» Task directions
Search the data for the word "LinearMap" and copy each line that has it.

########

/-- The UNPAIRED commutator bound `|K(h_z)u| ≤ θ K (|∇u| + |u|)`, from (1.128) by inserting `Σ_{z₁} h_{z₁}² = 1`
(1.118); used only for the remainder `G R^{M+1}`. [cite: Balaban1984PropagatorsI, (1.128) p.38, (1.118) p.36] -/
theorem norm_K_le {K : ℝ} (hrow : ∀ a : S, ∑ b : S, Real.exp (-(M.δ₀ * dist (M.ctr a) (M.ctr b))) ≤ K)
    (z : S) (u : V) : ‖Kop M.Δa M.H z u‖ ≤ M.θ * K * size M.Dg u := by
  -- row sums at rate `2δ₀` are bounded by row sums at rate `δ₀` (cf. `B5Local114.Model.col_two_le`)
  have hcol : ∀ b : S, ∑ a : S, Real.exp (-(2 * M.δ₀ * dist (M.ctr a) (M.ctr b))) ≤ K := fun b => by
    refine le_trans (Finset.sum_le_sum fun a _ => ?_) (hrow b)
    rw [dist_comm]
    apply Real.exp_le_exp.mpr
    have := mul_nonneg M.δ₀_nonneg (dist_nonneg : 0 ≤ dist (M.ctr b) (M.ctr a))
    linarith
  have hexp : Kop M.Δa M.H z u = ∑ z₁, M.H z₁ (M.H z₁ (Kop M.Δa M.H z u)) := by
    have := LinearMap.congr_fun M.h118 (Kop M.Δa M.H z u)
    simp only [LinearMap.sum_apply, Module.End.mul_apply, Module.End.one_apply] at this
    exact this.symm
  have hre : ∀ z₁, M.θ * Real.exp (-(2 * M.δ₀ * dist (M.ctr z₁) (M.ctr z))) * size M.Dg u
      = (M.θ * size M.Dg u) * Real.exp (-(2 * M.δ₀ * dist (M.ctr z₁) (M.ctr z))) := by intro; ring
  calc ‖Kop M.Δa M.H z u‖ = ‖∑ z₁, M.H z₁ (M.H z₁ (Kop M.Δa M.H z u))‖ := congrArg _ hexp
    _ ≤ ∑ z₁, ‖M.H z₁ (M.H z₁ (Kop M.Δa M.H z u))‖ := norm_sum_le _ _
    _ ≤ ∑ z₁, ‖M.H z₁ (Kop M.Δa M.H z u)‖ := Finset.sum_le_sum fun z₁ _ => M.normH _ _
    _ ≤ ∑ z₁, M.θ * Real.exp (-(2 * M.δ₀ * dist (M.ctr z₁) (M.ctr z))) * size M.Dg u :=
        Finset.sum_le_sum fun z₁ _ => M.h128 z₁ z u
    _ = (M.θ * size M.Dg u) * ∑ z₁, Real.exp (-(2 * M.δ₀ * dist (M.ctr z₁) (M.ctr z))) := by
        simp_rw [hre]; rw [Finset.mul_sum]
    _ ≤ (M.θ * size M.Dg u) * K :=
        mul_le_mul_of_nonneg_left (hcol z) (mul_nonneg M.θ_nonneg (size_nonneg _ _))
    _ = M.θ * K * size M.Dg u := by ring

/-- **The product estimate along one walk** (the factors of (1.131), p. 38 «The factors with G are estimated by using
(1.115)» + (1.128)): for `u = U_ω B`, `|∇u| + |u| ≤ (2γθ)^m e^{−2δ₀|ω₀−ω₁|}⋯e^{−2δ₀|ω_{m−1}−ω_m|}(|∇Gh_{ω_m}B| + |Gh_{ω_m}B|)`.
[cite: Balaban1984PropagatorsI, (1.128), (1.131) p.38, (1.115) p.36] -/
theorem tail_bound : ∀ (m : ℕ) (ω : Fin (m + 1) → S) (B : V),
    size M.Dg (U M.G M.H (Kop M.Δa M.H) m ω B)
      ≤ (2 * M.γ * M.θ) ^ m * walkWeight M.ctr (2 * M.δ₀) m ω * size M.Dg (M.G (M.H (ω (Fin.last m)) B)) := by
  intro m
  induction m with
  | zero =>
    intro ω B
    simp [walkWeight, Module.End.mul_apply]
  | succ m ih =>
    intro ω B
    have hU : U M.G M.H (Kop M.Δa M.H) (m + 1) ω B
        = M.G (M.H (ω 0) (Kop M.Δa M.H (Fin.tail ω 0) (U M.G M.H (Kop M.Δa M.H) m (Fin.tail ω) B))) := by
      simp [Module.End.mul_apply]
    have hlast : (Fin.tail ω) (Fin.last m) = ω (Fin.last (m + 1)) := by
      simp [Fin.tail, Fin.succ_last]
    have ih' := ih (Fin.tail ω) B
    rw [hlast] at ih'
    have h2 := M.h128 (ω 0) (Fin.tail ω 0) (U M.G M.H (Kop M.Δa M.H) m (Fin.tail ω) B)
    have hE0 : 0 ≤ Real.exp (-(2 * M.δ₀ * dist (M.ctr (ω 0)) (M.ctr (Fin.tail ω 0)))) := (Real.exp_pos _).le
    have hW0 : 0 ≤ walkWeight M.ctr (2 * M.δ₀) m (Fin.tail ω) := walkWeight_nonneg _ _ _ _
    have hL0 : 0 ≤ size M.Dg (M.G (M.H (ω (Fin.last (m + 1))) B)) := size_nonneg _ _
    have hγ := M.γ_pos
    have hθ := M.θ_nonneg
    have hΘ0 : 0 ≤ 2 * M.γ * M.θ := by positivity
    rw [hU, walkWeight_succ]
    calc size M.Dg (M.G (M.H (ω 0) (Kop M.Δa M.H (Fin.tail ω 0) (U M.G M.H (Kop M.Δa M.H) m (Fin.tail ω) B))))
        ≤ 2 * M.γ * ‖M.H (ω 0) (Kop M.Δa M.H (Fin.tail ω 0) (U M.G M.H (Kop M.Δa M.H) m (Fin.tail ω) B))‖ :=
          M.size_G_le _
      _ ≤ 2 * M.γ * (M.θ * Real.exp (-(2 * M.δ₀ * dist (M.ctr (ω 0)) (M.ctr (Fin.tail ω 0))))
            * size M.Dg (U M.G M.H (Kop M.Δa M.H) m (Fin.tail ω) B)) := by
          gcongr; exact h2
      _ ≤ 2 * M.γ * (M.θ * Real.exp (-(2 * M.δ₀ * dist (M.ctr (ω 0)) (M.ctr (Fin.tail ω 0))))
            * ((2 * M.γ * M.θ) ^ m * walkWeight M.ctr (2 * M.δ₀) m (Fin.tail ω)
                * size M.Dg (M.G (M.H (ω (Fin.last (m + 1))) B)))) := by
          gcongr
      _ = (2 * M.γ * M.θ) ^ (m + 1) * (Real.exp (-(2 * M.δ₀ * dist (M.ctr (ω 0)) (M.ctr (Fin.tail ω 0))))
            * walkWeight M.ctr (2 * M.δ₀) m (Fin.tail ω)) * size M.Dg (M.G (M.H (ω (Fin.last (m + 1))) B)) := by
          ring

########

» Expected answer
    have := LinearMap.congr_fun M.h118 (Kop M.Δa M.H z u)
    simp only [LinearMap.sum_apply, Module.End.mul_apply, Module.End.one_apply] at this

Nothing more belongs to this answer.